Postpartum thyroiditis
From Wikipedia, the free encyclopedia
| Postpartum thyroiditis | |
|---|---|
| Specialty | Obstetrics  |
Postpartum thyroiditis is a type of thyroiditis, inflammation of the thyroid, occurring in the first 12 months after pregnancy[1] and typically involves hyperthyroidism followed by hypothyroidism which is most often temporary.[2]
Postpartum thyroiditis is believed to result from the modifications to the immune system necessary in pregnancy, and histologically is the same as subacute lymphocytic thyroiditis also called silent thyroiditis or painless thyroiditis, a form of subacute thyroiditis.[2] The process is normally self-limiting, but when thyroid antibodies are found there is a high chance of this proceeding to permanent hypothyroidism.
The initial phase of hyperthyroid symptoms occurs transiently about two to six months postpartum.[3] Typical symptoms include irritability, nervousness, palpitations, and heat intolerance. Hormonal disturbances during this phase tend to occur with lower intensity compared with the hypothyroid phase.[3] As a result, the hyperthyroid phase may pass undetected. The second phase of hypothyroid symptoms is also transient and can occur anytime within the three- to twelve-month period postpartum.[3] Women in this phase experience low energy, poor memory, impaired concentration, carelessness, dry skin, cold intolerance, and general aches and pains. After one year postpartum, euthyroid function resumes. Any case with hypothyroid symptoms extending beyond one year postpartum is not considered postpartum thyroiditis.[3]
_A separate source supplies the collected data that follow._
import Summits.HubbardSuperconductivity.HubbardSuperconductivity.Theorems.AnisotropyChordTransferFibre3FinXC2Eval
import Summits.HubbardSuperconductivity.HubbardSuperconductivity.Theorems.AnisotropyChordTransferFibre3FinXC2P20df
import Summits.HubbardSuperconductivity.HubbardSuperconductivity.Theorems.AnisotropyChordTransferFibre3FinXC2P20dg

/-!
# Route `AnisotropyChord` / H0 rotor rung: FIN XBC2 combined (rows `N₁` + C) certificate at `L = 20` — cell facts, part `df`

Kernel facts `xbcCellAny2 20 (49/50) 20 la lb (c, bn) = true` (evaluator `…FinXC2Eval` on `…FinXB2Eval`, point wedges rewritten to certified literal tables `…FinXC2P20*`) for 1 λ-cell(s)
(`…FinXC2Eval.xbcCheck2`; cell design: g5 `xbc_design.py` (≤ 2.5 % cells, b = bn/20 ≥ 1.04·b_cell), mirrors `xb_mirror.py`/`xc_mirror.py`); assembled in `…FinXC2Twenty`.
Prover seat `hubbard-h0-rotor-p3` g6; helper for piece A = stmt-HubbardSuperconductivity-23918 of rung 19089 (`--supports`, helper class).
WHAT THIS IS NOT: nothing here proves superconductivity in the Hubbard model (rotor TARGET as worded stays FALSE, g15 verdict); kernel facts for the FIN certificate of TWO hypotheses (rows `N₁`, C) of ONE conditional reduction.  Tree imports only; no sorry, no new axioms.
-/

set_option linter.dupNamespace false

namespace Summit.HubbardSuperconductivity.HubbardSuperconductivity.Theorems.AnisotropyChord.Transfer.Fibre3

namespace FinXB

set_option maxHeartbeats 4000000 in
/-- kernel fact: cell 124 at `L = 20` (certified, (c, bn) = ((11/20 : ℚ), 20)). [folklore] -/
theorem xbc2c20_124 : xbcCellAny2 20 (49/50 : ℚ) 20 2873108016028838 2944935716429559 ((11/20 : ℚ), (20 : ℕ)) = true := by
  unfold xbcCellAny2
  rw [twc20_109_eq, twc20_110_eq]
  decide +kernel

end FinXB

end Summit.HubbardSuperconductivity.HubbardSuperconductivity.Theorems.AnisotropyChord.Transfer.Fibre3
Women who test positive for thyroid antibodies may be at increased risk of developing symptoms associated with postpartum depression than women without thyroid antibodies.[4]
Cause
During pregnancy, immunologic suppression occurs which induces tolerance to the presence of the fetus.[5] Without this suppression, the fetus would be rejected causing miscarriage.[5] As a result, following delivery, the immune system rebounds causing levels of thyroids antibodies to rise in susceptible women.[6]
Specifically, the immunohistological features of susceptible women are indicated by:[5]
- antibodies to thyroglobulin (TgAb)
- antibodies to thyroid peroxidase (TPOAb)
- increase in TPOAb subclasses IgG1-IgG3
- lymphocyte infiltration and follicle formation within thyroid gland (Hashimoto's thyroiditis)
- T-cell changes (increased CD4:CD8 ratio)
- TSH-receptor antibodies (TSH-R Abs)
Diagnosis
This condition is commonly undiagnosed by physicians due to either unfamiliarity with the disease, the subtlety of symptoms, or the attribution of the symptoms to the stresses of having a newborn.[6] Usual screening begins with assessing the thyroid stimulating hormone (TSH) level. A suppressed TSH could represent the hyperthyroid phase, but warrants further testing to investigate for possible Graves' disease.[6] A normal TSH with persistent symptoms could represent the shift between phases and requires repeat testing 4–6 weeks later; an elevated TSH at this time could indicate the hypothyroid phase.[6]